The seventh cluster on the Fig. 13 is also very informative. The word cloud indicates keywords like brand, customer, product, manufacturers, etc. Also the majority of papers within this cluster contain the JEL code M: Business Administration, Business Economics, Marketing, Accounting, Personnel Economics. Therefore we refer to this cluster as Business Economics and Marketing.

It is worth also noting that the majority of the documents contain C: Mathematical and Quantitative Methods and G: Financial Economics. This is due to the fact that the research center had a focus on Econometrics.

In summary we might claim that the resulting clusters show that AWC detects informative data divisions which correspond to JEL codes.

A similar analysis via k-means and CLUTO is provided in A.1 and A.2 in Appendix. In essence, CLUTO detects clusters only about Quantitative Finance and E: Macroeconomics and Monetary Economics, and k-means additionally finds J: Labor and Demographic Economics. Both methods aggregate all the documents with other JEL codes together in one cluster.

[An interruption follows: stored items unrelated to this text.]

/-- `d` of the auxiliary game is at most `2H` when all priorities satisfy `p u + 2 ≤ 2H`. -/
theorem auxGame_d_le (hx : ∀ u, ∃ w, x (u, w) = o u) (hp : ∀ u, p u + 2 ≤ 2 * H) (hH : 1 ≤ H) :
    (auxGame o p x W σ hx).d ≤ 2 * H := by
  classical
  set G := auxGame o p x W σ hx
  have hm : (Finset.univ.sup fun v => (G.succ v).sup (G.prio v)) ≤ 2 * H := by
    apply Finset.sup_le
    intro u _
    apply Finset.sup_le
    intro w _
    by_cases hu : u ∈ W
    · rw [auxGame_prio_mem hx hu]
      exact hp u
    · rw [auxGame_prio_not_mem hx hu]
      omega
  unfold Literature.Combinatorics.Games.ParityGame.d
  simp only
  omega

/-- **Every play of the auxiliary game conforming to `auxStrat` is won by Even**, when `W`, `σ`
come from a Zielonka solution (plays from `W` stay in `W` and are won there; plays from outside
sit on an even self-loop). -/
theorem auxGame_wins (hx : ∀ u, ∃ w, x (u, w) = o u) {Wb : Bool → Set V} {σb : Bool → V → V}
    (sol : Zielonka.Solution o (fun u _ => p u + 2)
      (Finset.univ.filter fun e : V × V => x e = o e.1) Wb σb)
    (hW : W = Wb true) (hσ : σ = σb true) (ρ : ℕ → V)
    (hρ : (auxGame o p x W σ hx).IsPlay ρ) :
    Zielonka.Wins (auxGame o p x W σ hx).prio true ρ := by
  classical
  set E := Finset.univ.filter (fun e : V × V => x e = o e.1) with hE
  have hmem : ∀ u w, (u, w) ∈ E ↔ x (u, w) = o u := by simp [hE]
  by_cases h0 : ρ 0 ∈ W
  · -- the play stays in W, along E-edges, conforming to σ
    have hnext : ∀ u w, u ∈ W → w ∈ (auxGame o p x W σ hx).succ u →
        w ∈ W ∧ (u, w) ∈ E ∧ (o u = true → w = σb true u) := by
      intro u w hu hw
      by_cases ho : o u = true
      · rw [auxGame_succ_even hx hu ho, Finset.mem_singleton] at hw
        subst hw
        obtain ⟨w', hw'⟩ := hx u
        have hl := sol.legal u w' ((hmem _ _).2 hw')
        rw [ho] at hl
        have hcl := sol.closed_self true u (hW ▸ hu) ho
        rw [← hW, ← hσ] at hcl
        rw [← hσ] at hl
        exact ⟨hcl, hl, fun _ => by rw [hσ]⟩
      · rw [Bool.not_eq_true] at ho
        rw [auxGame_succ_odd hx hu ho, Finset.mem_filter] at hw
        have he : (u, w) ∈ E := (hmem _ _).2 (by rw [hw.2, ho])
        have hcl := sol.closed_opp true u w (hW ▸ hu) (by rw [ho]; decide) he
        rw [← hW] at hcl
        exact ⟨hcl, he, fun h => by rw [ho] at h; exact absurd h (by decide)⟩
    have hin : ∀ i, ρ i ∈ W := by
      intro i
      induction i with
      | zero => exact h0
      | succ i ih => exact (hnext _ _ ih (hρ i)).1
    have hfacts : ∀ i, (ρ i, ρ (i + 1)) ∈ E ∧ (o (ρ i) = true → ρ (i + 1) = σb true (ρ i)) :=
      fun i => (hnext _ _ (hin i) (hρ i)).2
    have hprio : ∀ i, (auxGame o p x W σ hx).prio (ρ i) (ρ (i + 1)) = p (ρ i) + 2 :=
      fun i => auxGame_prio_mem hx (hin i) _
    have hW' := sol.wins true ρ (fun i => (hfacts i).1) (hW ▸ h0) (fun i ho => (hfacts i).2 ho)
    unfold Zielonka.Wins at hW' ⊢
    unfold Zielonka.topPrio at hW' ⊢
    simp_rw [hprio]
    exact hW'
  · -- the play sits on the self-loop at ρ 0
    have hconst : ∀ i, ρ i = ρ 0 := by
      intro i
      induction i with
      | zero => rfl
      | succ i ih =>
        have h := hρ i
        rw [ih, auxGame_succ_not_mem hx h0, Finset.mem_singleton] at h
        exact h
    have hprio : ∀ i, (auxGame o p x W σ hx).prio (ρ i) (ρ (i + 1)) = 2 := fun i => by
      rw [hconst i, auxGame_prio_not_mem hx h0]
    unfold Zielonka.Wins
    rw [topPrio_eq (p := 2) (Filter.Frequently.of_forall hprio)
      (Filter.Eventually.of_forall fun i => (hprio i).le)]
    decide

This indicates that both methods cannot provide the necessary granularity for identification of e.g. the JEL code groups. On the contrary, AWC provides an interpretable cluster structure and leads to machine learned identification of the papers’ research directions.

6 Conclusion

The JEL classification system is a fast way to retrieve research papers in economics. Based on the CRC649 research center database we present an innovative clustering. It is fully automatic, adaptive and leads to interpretable JEL clusters. The basic idea is based on locally weighting each document or abstract in terms of its cluster membership. The numerical implementation of AWC in Python is available at http://www.quantlet.de/. Simulation studies and empirical performance reveal an excellent performance of this clustering technique. We show that by clustering paper abstracts with AWC it is possible to automatically identify papers research directions and activity of economic research on certain topics.